Risk of Trump Being Jailed at Rikers Island Has Never Been Higher After Warning From New York Judge

The former president has been judicially gagged for the first time. If he violates the order, jail could await.

AP/Seth Wenig, pool
President Trump sits in the courtroom before the continuation of his civil business fraud trial at New York supreme court, October 3, 2023. AP/Seth Wenig, pool

Judge Arthur Engoron’s gag order in the fraud case against President Trump brings into focus the possibility that the former president could see the inside of a jail cell even without being convicted of a substantive crime.

The breathtaking possibility is that the 45th president could be escorted behind bars in a civil case — where incarceration is not a penalty for liability — and before his criminal cases, in which he is owed the presumption of innocence, are adjudicated. It underscores how the 2024 Republican frontrunner’s rhetoric is putting him at risk.

Punishment could be a spell at Rikers Island, where a hearing is set for next month on whether the troubled facility will enter federal receivership. Judge Engoron warned that “personal attacks of any member of my court staff are unacceptable, inappropriate, and I will not tolerate them.”

That came after Mr. Trump posted a picture of the judge’s clerk, Allison Greenfield, with Senator Schumer. He claimed the clerk was the lawmaker’s “girlfriend” before deleting the post. Mr. Trump also linked to her private Instagram profile.

The social media focus on Ms. Greenfield came after Mr. Trump, speaking to reporters following the proceedings on Monday, ventured in respect of Ms. Greenfield that the “only one that hates Trump more is his associate up there. The person that works with him. She’s screaming into his ear almost every time we ask a question. A disgrace. It’s a disgrace.”  

That edit did not stop the state court judge from issuing “an order forbidding all parties” — not just President Trump — “from posting, emailing or speaking publicly about any members of my staff.” He threatened “serious sanctions” if that command is violated by any of the parties.

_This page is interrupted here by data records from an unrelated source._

/-! ## §2 The diagonal branch on the wide strip (★ G4′ with `mE < 2b + d % 2`) -/

/-- **HEAD — «THE CELL LETTERS OF A DIAGONAL UPPER-LINE RAY ∩ LOW CELL OF LANE C».**  See the module docstring for the frame and the list; `μ = lam − jE u`,
`κ_c = ρμ∕(ρμ − μ)`, `P = (ϖσϖ)^b`, `t₊ = (ϖ − σϖ)·((ϖσϖ)^{(d−d%2)∕2})⁻¹`.  Tokens: `|μ| = |jEϖ|^{mE}`, `|κ_c| = |ξ₀|·|jEϖ|`, `|κ₀| ≤ |ξ₀|`.  Outputs `W B γ₁ W₁ : E` with:
`jE W·ξ₀ = κ_c − κ₀`; `jE B = (μ − ρμ)·ξ₀`; `σγ₁ = γ₁`; `σW₁ = W₁`; `|B∕(P·t₊) − γ₁| ≤ |γ₁|·|ϖ|^{2d−1}`; `|γ₁(W − W₁)| ≤ |ϖ|^{2d−1}`; `|γ₁|·|ϖ|^{b+1} = |ϖ|^{mE−b−d%2}`; `1 ≤ |γ₁|`;
`|γ₁|·|ϖ|^{b+1} ≤ |ϖ|^{2d−1}`; `|ϖ|^{2d−2} ≤ |γ₁|·|ϖ|^{2d}`; `|W₁| ≤ 1`.
[cite: Kottwitz1986BaseChangeUnits, §3] [cite: Serre1979, Ch. III §6 Prop. 12; Ch. XV §2] [cite: Rogawski1990, §4.9 Prop. 4.9.1 (b) p. 55] -/
theorem exists_cellLetters_of_tokens_diag_wide {σ : E →+* E} {ϖ : E} {d tE : ℕ} (hD : IsRamifiedQuadraticDatum σ ϖ d tE)
    (jE : E →+* M) (hjv : ∀ c, Valued.v (jE c) ≤ 1 ↔ Valued.v c ≤ 1) (hjfix : ∀ z, ρ z = z ↔ ∃ c, jE c = z) (hΘj : ∀ c, Θ (jE c) = jE (σ c))
    (hρρ : ∀ x, ρ (ρ x) = x) (hvρ : ∀ x, Valued.v (ρ x) = Valued.v x) (hΘρ : ∀ x, Θ (ρ x) = ρ (Θ x))
    {lam : M} (hΘlam : Θ lam * lam = 1) (hvlam : Valued.v lam = 1)
    {tr det : E} (hdet : det * σ det = 1) (hlam2 : lam * lam = jE tr * lam - jE det) (hρlam : ρ lam = jE tr - lam)
    (hlam3 : Valued.v (lam - 1) ≤ Valued.v (jE ϖ) ^ (3 * d - 2))
    {u : E} (huu : u * σ u = 1) (hu : Valued.v u = 1)
    {mE : ℕ} (hμv : Valued.v (lam - jE u) = Valued.v (jE ϖ) ^ mE) (hμρ : ρ (lam - jE u) ≠ lam - jE u)
    {b : ℕ} (h2bm : mE < 2 * b + d % 2) (hray : d % 2 + 2 * d - 1 + b ≤ mE) (hlow : 3 * d - 2 + d % 2 + 2 * b ≤ 2 * mE)
    {κ₀ ξ₀ : M} (hκ₀ : κ₀ + ρ κ₀ = 1) (hΘκ₀ : Θ κ₀ = κ₀) (hξ : ρ ξ₀ = -ξ₀) (hΘξ : Θ ξ₀ = ξ₀) (hξ0 : ξ₀ ≠ 0)
    (hκ₀v : Valued.v κ₀ ≤ Valued.v ξ₀) (hκc : Valued.v (ρ (lam - jE u) / (ρ (lam - jE u) - (lam - jE u))) = Valued.v ξ₀ * Valued.v (jE ϖ)) :
    ∃ W BE γ₁ W₁ : E,
      jE W * ξ₀ = ρ (lam - jE u) / (ρ (lam - jE u) - (lam - jE u)) - κ₀ ∧
      jE BE = ((lam - jE u) - ρ (lam - jE u)) * ξ₀ ∧ σ γ₁ = γ₁ ∧ σ W₁ = W₁ ∧
      Valued.v (BE / ((ϖ * σ ϖ) ^ b * ((ϖ - σ ϖ) * ((ϖ * σ ϖ) ^ ((d - d % 2) / 2))⁻¹)) - γ₁) ≤ Valued.v γ₁ * Valued.v ϖ ^ (2 * d - 1) ∧
      Valued.v (γ₁ * (W - W₁)) ≤ Valued.v ϖ ^ (2 * d - 1) ∧
      Valued.v γ₁ * Valued.v ϖ ^ (b + 1) = Valued.v ϖ ^ (mE - b - d % 2) ∧ 1 ≤ Valued.v γ₁ ∧
      Valued.v γ₁ * Valued.v ϖ ^ (b + 1) ≤ Valued.v ϖ ^ (2 * d - 1) ∧ Valued.v ϖ ^ (2 * d - 2) ≤ Valued.v γ₁ * Valued.v ϖ ^ (2 * d) ∧
      Valued.v W₁ ≤ 1 := by
  obtain ⟨hσσ, hvσ, hϖ, -, hd, hd1, -⟩ := id hD
  have hvϖ0 : Valued.v ϖ ≠ 0 := by rw [hϖ]; exact exp_ne_zero
  have hϖ0 : ϖ ≠ 0 := fun h0 => hvϖ0 (by rw [h0, map_zero])
  have hϖpos : (0 : ℤᵐ⁰) < Valued.v ϖ := zero_lt_iff.2 hvϖ0
  have hϖlt : Valued.v ϖ < 1 := by rw [hϖ, ← exp_zero, exp_lt_exp]; norm_num
  have hσϖ0 : σ ϖ ≠ 0 := (map_ne_zero σ).2 hϖ0
  have hPnE : ∀ k : ℕ, Valued.v ϖ ^ k = exp (-(k : ℤ)) := fun k => by rw [hϖ, ← exp_nsmul]; congr 1; simp
  have hρj : ∀ c : E, ρ (jE c) = jE c := fun c => (hjfix _).2 ⟨c, rfl⟩
  have hϖσ : σ ϖ ≠ ϖ := fun h => by rw [h, sub_self, map_zero] at hd; exact pow_ne_zero _ hvϖ0 hd.symm
  have hξpos : (0 : ℤᵐ⁰) < Valued.v ξ₀ := zero_lt_iff.2 ((Valuation.ne_zero_iff _).2 hξ0)
  have hju : Valued.v (jE u) = 1 := (v_map_eq_one_iff jE hjv u).2 hu
  have hjϖ1 : Valued.v (jE ϖ) ≤ 1 := (hjv ϖ).2 hϖlt.le
  -- the multiplier's size is positive
  have hμpos : (0 : ℤᵐ⁰) < Valued.v (lam - jE u) := by
    rw [hμv]; exact pow_pos (zero_lt_iff.2 ((Valuation.ne_zero_iff _).2 ((map_ne_zero jE).2 hϖ0))) _
  -- the centre coordinate and the slope
  obtain ⟨W, hWc⟩ := exists_centre_coord jE hjfix hρρ hμρ hκ₀ hξ hξ0
  have hρB : ρ (((lam - jE u) - ρ (lam - jE u)) * ξ₀) = ((lam - jE u) - ρ (lam - jE u)) * ξ₀ := by
    rw [map_mul, map_sub, hρρ, hξ]; ring
  obtain ⟨BE, hBE⟩ := (hjfix _).1 hρB
  -- determinant letters
  have hdetv : Valued.v det = 1 := v_eq_one_of_v_mul_map_eq_one hvσ (by rw [hdet]; exact map_one _)
  have hdet0 : det ≠ 0 := fun h0 => by rw [h0, map_zero] at hdetv; exact zero_ne_one hdetv
  have hll : lam * ρ lam = jE det := by
    have e : lam * ρ lam = jE tr * lam - lam * lam := by rw [hρlam]; ring
    rw [e, hlam2]; ring
  have hdet1 : Valued.v (det - 1) ≤ Valued.v ϖ ^ (3 * d - 2) := by
    refine (v_map_le_pow_iff jE hjv hϖ0 (det - 1) (3 * d - 2)).1 ?_
    rw [map_sub, map_one, ← hll]
    have e : lam * ρ lam - 1 = (lam - 1) * ρ lam + ρ (lam - 1) := by rw [map_sub, map_one]; ring
    rw [e]
    refine (Valuation.map_add _ _ _).trans (max_le ?_ ?_)
    · rw [Valuation.map_mul, hvρ, hvlam, mul_one]; exact hlam3
    · rw [hvρ]; exact hlam3
  -- `σ` of the slope: `σB = −B ∕ det`
  have hσBE : σ BE = -BE / det := jE.injective (by
    rw [← hΘj, map_div₀, map_neg, hBE, map_mul, hΘξ, ← hll, map_skew_eq_neg_div σ jE hΘj hρj hΘρ hΘlam huu]
    field_simp)
  set P : E := (ϖ * σ ϖ) ^ b with hPdef
  set tp : E := (ϖ - σ ϖ) * ((ϖ * σ ϖ) ^ ((d - d % 2) / 2))⁻¹ with htpdef
  have hσP : σ P = P := by rw [hPdef, map_pow, map_mul, hσσ, mul_comm (σ ϖ) ϖ]
  have hσtp : σ tp = -tp := by
    rw [htpdef, map_mul, map_inv₀, map_pow, map_mul, map_sub, hσσ, mul_comm (σ ϖ) ϖ]; ring
  have hP0 : P ≠ 0 := pow_ne_zero _ (mul_ne_zero hϖ0 hσϖ0)
  have hPv : Valued.v P = Valued.v ϖ ^ (2 * b) := by rw [hPdef, Valuation.map_pow, Valuation.map_mul, hvσ, ← pow_two, ← pow_mul]
  have htpv : Valued.v tp = Valued.v ϖ ^ (d % 2) := by
    have h1 : Valued.v tp * Valued.v ϖ ^ (2 * ((d - d % 2) / 2)) = Valued.v ϖ ^ d := by
      rw [htpdef, Valuation.map_mul, Valuation.map_inv, Valuation.map_pow, Valuation.map_mul, hvσ, ← pow_two, ← pow_mul, hd,
        inv_mul_cancel_right₀ (pow_ne_zero _ hvϖ0)]
    have h2 : Valued.v ϖ ^ d = Valued.v ϖ ^ (d % 2) * Valued.v ϖ ^ (2 * ((d - d % 2) / 2)) := by rw [← pow_add]; congr 1; omega
    exact mul_right_cancel₀ (pow_ne_zero _ hvϖ0) (h1.trans h2)
  have htp0 : tp ≠ 0 := fun h0 => by rw [h0, map_zero] at htpv; exact pow_ne_zero _ hvϖ0 htpv.symm
  -- the slope ratio `θ` and its `σ`
  set θ : E := BE / (P * tp) with hθdef
  have hBE0 : BE ≠ 0 := fun h0 => by
    have : ((lam - jE u) - ρ (lam - jE u)) * ξ₀ = 0 := by rw [← hBE, h0, map_zero]
    exact mul_ne_zero (sub_ne_zero.2 (Ne.symm hμρ)) hξ0 this
  have hθ0 : θ ≠ 0 := div_ne_zero hBE0 (mul_ne_zero hP0 htp0)
  have hθpos : (0 : ℤᵐ⁰) < Valued.v θ := zero_lt_iff.2 ((Valuation.ne_zero_iff _).2 hθ0)
  have hσθ : σ θ = θ / det := by
    rw [hθdef, map_div₀, map_mul, hσBE, hσP, hσtp]; field_simp
  have hθσv : Valued.v (θ - σ θ) ≤ Valued.v θ * Valued.v ϖ ^ (3 * d - 2) := by
    have e : θ - σ θ = θ * ((det - 1) / det) := by rw [hσθ]; field_simp
    rw [e, Valuation.map_mul, map_div₀ _ (det - 1) det, hdetv, div_one]; exact mul_le_mul' le_rfl hdet1
  -- Eisenstein approximation of the slope ratio
  obtain ⟨γ₁, hσγ, hγ⟩ := exists_fixed_v_sub_mul_eq hσσ hϖσ θ
  have hθγ : Valued.v (θ - γ₁) ≤ Valued.v θ * Valued.v ϖ ^ (2 * d - 1) := by
    have h1 : Valued.v (θ - γ₁) * Valued.v ϖ ^ d ≤ Valued.v θ * Valued.v ϖ ^ (2 * d - 1) * Valued.v ϖ ^ d := by
      rw [← hd, hγ]
      calc Valued.v (θ - σ θ) * Valued.v ϖ ≤ Valued.v θ * Valued.v ϖ ^ (3 * d - 2) * Valued.v ϖ := mul_le_mul' hθσv le_rfl
        _ = Valued.v θ * Valued.v ϖ ^ (2 * d - 1) * Valued.v (ϖ - σ ϖ) := by
          rw [hd, mul_assoc, mul_assoc, ← pow_succ, ← pow_add]; congr 2; omega
    have h2 := (div_le_iff₀ (pow_pos hϖpos d)).2 h1
    rwa [mul_div_assoc, div_self (pow_ne_zero _ hvϖ0), mul_one] at h2
  have h2d1 : Valued.v ϖ ^ (2 * d - 1) < 1 := pow_lt_one₀ zero_le hϖlt (by omega)
  have hθlt : Valued.v (θ - γ₁) < Valued.v θ :=
    hθγ.trans_lt (by
      calc Valued.v θ * Valued.v ϖ ^ (2 * d - 1) < Valued.v θ * 1 := mul_lt_mul_of_pos_left h2d1 hθpos
        _ = Valued.v θ := mul_one _)
  have hγv : Valued.v γ₁ = Valued.v θ := by
    have e : γ₁ = θ - (θ - γ₁) := by ring
    rw [e, Valuation.map_sub_eq_of_lt_left _ hθlt]
  -- the size of the slope: `|jE B| = |(μ − ρμ)ξ₀| = |μ|` (★ F3 `v_skew_mul_centre_defect` with `|κ_c| = |ξ₀|`), so `|B| = |ϖ|^{mE}`
  have hmE1 : 1 ≤ mE := by omega
  have hjϖpos : (0 : ℤᵐ⁰) < Valued.v (jE ϖ) := zero_lt_iff.2 ((Valuation.ne_zero_iff _).2 ((map_ne_zero jE).2 hϖ0))
  have hjBv : Valued.v (jE BE) = Valued.v (jE ϖ) ^ (mE - 1) := by
    have h1 := v_skew_mul_centre_defect hvρ hμρ ξ₀
    rw [hκc, ← hBE, pow_two, hμv] at h1
    -- `h1 : |jE B|·(|ξ₀|·|jEϖ|·|jEϖ|^mE) = |jEϖ|^mE·|jEϖ|^mE·|ξ₀|`
    have e1 : Valued.v (jE BE) * Valued.v (jE ϖ) * (Valued.v ξ₀ * Valued.v (jE ϖ) ^ mE) =
        Valued.v (jE BE) * (Valued.v ξ₀ * Valued.v (jE ϖ) * Valued.v (jE ϖ) ^ mE) := by ac_rfl
    have e2 : Valued.v (jE ϖ) ^ (mE - 1) * Valued.v (jE ϖ) * (Valued.v ξ₀ * Valued.v (jE ϖ) ^ mE) =
        Valued.v (jE ϖ) ^ mE * Valued.v (jE ϖ) ^ mE * Valued.v ξ₀ := by
      rw [← pow_succ, Nat.sub_add_cancel hmE1]; ac_rfl
    have h2 : Valued.v (jE BE) * Valued.v (jE ϖ) * (Valued.v ξ₀ * Valued.v (jE ϖ) ^ mE) =
        Valued.v (jE ϖ) ^ (mE - 1) * Valued.v (jE ϖ) * (Valued.v ξ₀ * Valued.v (jE ϖ) ^ mE) := by rw [e1, e2]; exact h1
    exact mul_right_cancel₀ (ne_of_gt hjϖpos) (mul_right_cancel₀ (mul_ne_zero (ne_of_gt hξpos) (pow_ne_zero _ (ne_of_gt hjϖpos))) h2)
  have hBEv : Valued.v BE = Valued.v ϖ ^ (mE - 1) := (v_map_eq_map_pow_iff jE hjv hϖ0 BE (mE - 1)).1 hjBv
  have hθv : Valued.v θ = exp (2 * (b : ℤ) + (d % 2 : ℕ) - mE + 1) := by
    rw [hθdef, Valuation.map_div, Valuation.map_mul, hBEv, hPv, htpv, hPnE, hPnE, hPnE, ← exp_add, ← exp_sub]
    congr 1; push_cast; omega
  -- the root: `|W − σW| = |ϖ|^{mE+1}`, Eisenstein `W₁`
  have hWσ : Valued.v (W - σ W) = Valued.v ϖ ^ (mE + 1) := by
    refine (v_map_eq_map_pow_iff jE hjv hϖ0 (W - σ W) (mE + 1)).1 ?_
    have h1 := map_centre_coord_sub σ jE hΘj hΘκ₀ hΘξ hWc
    have h3 : ρ (lam - jE u) / (ρ (lam - jE u) - (lam - jE u)) - Θ (ρ (lam - jE u) / (ρ (lam - jE u) - (lam - jE u))) =
        -(ρ (lam - jE u) / (ρ (lam - jE u) - (lam - jE u)) * ((lam - jE u) / jE u)) := by
      rw [← neg_sub, map_centre_sub_centre σ jE hΘj hρj hΘρ hΘlam huu hμρ]
    have h2 : Valued.v (jE (W - σ W)) * Valued.v ξ₀ = Valued.v (jE ϖ) ^ (mE + 1) * Valued.v ξ₀ := by
      rw [← Valuation.map_mul, h1.trans h3, Valuation.map_neg, Valuation.map_mul, hκc, Valuation.map_div, hμv, hju, div_one, pow_succ]; ac_rfl
    exact mul_right_cancel₀ (ne_of_gt hξpos) h2
  obtain ⟨W₁, hσW₁, hW1⟩ := exists_fixed_v_sub_mul_eq hσσ hϖσ W
  have hWWv : Valued.v (W - W₁) = exp (-(mE : ℤ) - 2 + d) := by
    have h1 : Valued.v (W - W₁) * exp (-(d : ℤ)) = exp (-((mE + 1 : ℕ) : ℤ) + (-1)) := by rw [← hPnE, ← hd, hW1, hWσ, hPnE, hϖ, exp_add]
    rw [(eq_mul_inv_iff_mul_eq₀ exp_ne_zero).2 h1, ← exp_neg, ← exp_add]; congr 1; push_cast; ring
  have hWW : Valued.v (γ₁ * (W - W₁)) ≤ Valued.v ϖ ^ (2 * d - 1) := by
    rw [Valuation.map_mul, hγv, hθv, hWWv, ← exp_add, hPnE, exp_le_exp]; push_cast; omega
  have hWle : Valued.v W ≤ 1 := by
    refine (hjv W).1 ?_
    have h1 : Valued.v (jE W) * Valued.v ξ₀ ≤ 1 * Valued.v ξ₀ := by
      rw [← Valuation.map_mul, hWc, one_mul]
      refine (Valuation.map_sub _ _ _).trans (max_le ?_ hκ₀v)
      rw [hκc]; exact mul_le_of_le_one_right zero_le hjϖ1
    have h2 := (le_div_iff₀ hξpos).2 h1
    rwa [mul_div_assoc, div_self (ne_of_gt hξpos), mul_one] at h2
  have hW₁1 : Valued.v W₁ ≤ 1 := by
    have e : W₁ = W - (W - W₁) := by ring
    rw [e]
    refine (Valuation.map_sub _ _ _).trans (max_le hWle ?_)
    rw [hWWv, ← exp_zero, exp_le_exp]; omega
  -- the digit sizes, at resolution `b + 1`
  have hγn : Valued.v γ₁ * Valued.v ϖ ^ (b + 1) = Valued.v ϖ ^ (mE - b - d % 2) := by
    rw [hγv, hθv, hPnE, hPnE, ← exp_add, exp_inj]; push_cast; omega
  have hγ1 : 1 ≤ Valued.v γ₁ := by rw [hγv, hθv, ← exp_zero, exp_le_exp]; push_cast; omega
  have hγr : Valued.v γ₁ * Valued.v ϖ ^ (b + 1) ≤ Valued.v ϖ ^ (2 * d - 1) := by
    rw [hγv, hθv, hPnE, hPnE, ← exp_add, exp_le_exp]; push_cast; omega
  have hγe : Valued.v ϖ ^ (2 * d - 2) ≤ Valued.v γ₁ * Valued.v ϖ ^ (2 * d) := by
    rw [hγv, hθv, hPnE, hPnE, ← exp_add, exp_le_exp]; push_cast; omega
  exact ⟨W, BE, γ₁, W₁, hWc, hBE, hσγ, hσW₁, by rw [hγv]; exact hθγ, hWW, hγn, hγ1, hγr, hγe, hW₁1⟩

On the most important question in the case, Judge Engoron has already found for Attorney General Letitia James, who alleges that Mr. Trump committed “staggering fraud.” This trial has been convened in order to determine Mr. Trump’s financial penalty.

Empire State law ordains that the penalty for criminal contempt, which Mr. Trump would incur should he act crosswise with Judge Engoron’s order, is one “not exceeding one thousand dollars, or by imprisonment, not exceeding thirty days, in the jail of the county where the court is sitting.” The punishment is meted out at the “discretion of the court” after an evidentiary hearing. 

A day after Judge Engoron imposed his gag order, Mr. Trump took to Truth Social to denounce the “Witch Hunt Trial taking place in the very badly failing (so sadly!) state of New York.” He calls the attorney general, who is prosecuting the case, “Corrupt.”

No word yet from Judge Engoron, whom Mr. Trump alleged on Wednesday is “run by the Democrats,” on whether this is the kind of commentary that could constitute contempt. Ms. James, though, has not been silent either. After court on Wednesday, she told the press: “The Donald Trump show is over.”

The attorney general called his appearance a “political stunt.” The night she was elected, she said that Mr. Trump “should know that we here in New York — and I, in particular — we are not scared of you,” and pledged to shine “a bright light into every dark corner of his real estate dealings.” At the time, she had yet to be sworn in and had adduced through due process no evidence against Mr. Trump.

New York is not the only jurisdiction where Mr. Trump’s penchant for public statements could put him behind bars. At the District of Columbia, a filing this week from Special Counsel Jack Smith renews his request that Judge Tanya Chutkan impose a gag order in the former president’s January 6 case. Mr. Smith accuses Mr. Trump of engaging in “weeks of widespread public statements threatening the orderly administration of justice.” 

Mr. Smith argues that Mr. Trump should not “have free rein to publicly intimidate witnesses and malign the Court, citizens of this District, and prosecutors,” because “in this case, Donald J. Trump is a criminal defendant like any other.” That appears to be a retort to Mr. Trump’s claim that the case against him amounts to political “persecution.” He argues that gag orders are constitutionally disfavored as a “prior restraint” on speech. 

The prosecutor maintains that the former president “should not be permitted to continue to try this case in the court of public opinion rather than in the court of law.” He points to critical comments Mr. Trump has levied against his office, Judge Chutkan, and, most recently, General Mark Milley, whom the former president accused of having committed a “treasonous act.” 

If Judge Chutkan opts to impose a gag order, she would have recourse to federal law governing contempt. The relevant statute notes that a “court of the United States shall have power to punish by fine or imprisonment, or both, at its discretion, such contempt of its authority” as, among other things, “disobedience or resistance to its lawful writ, process, order, rule, decree, or command.”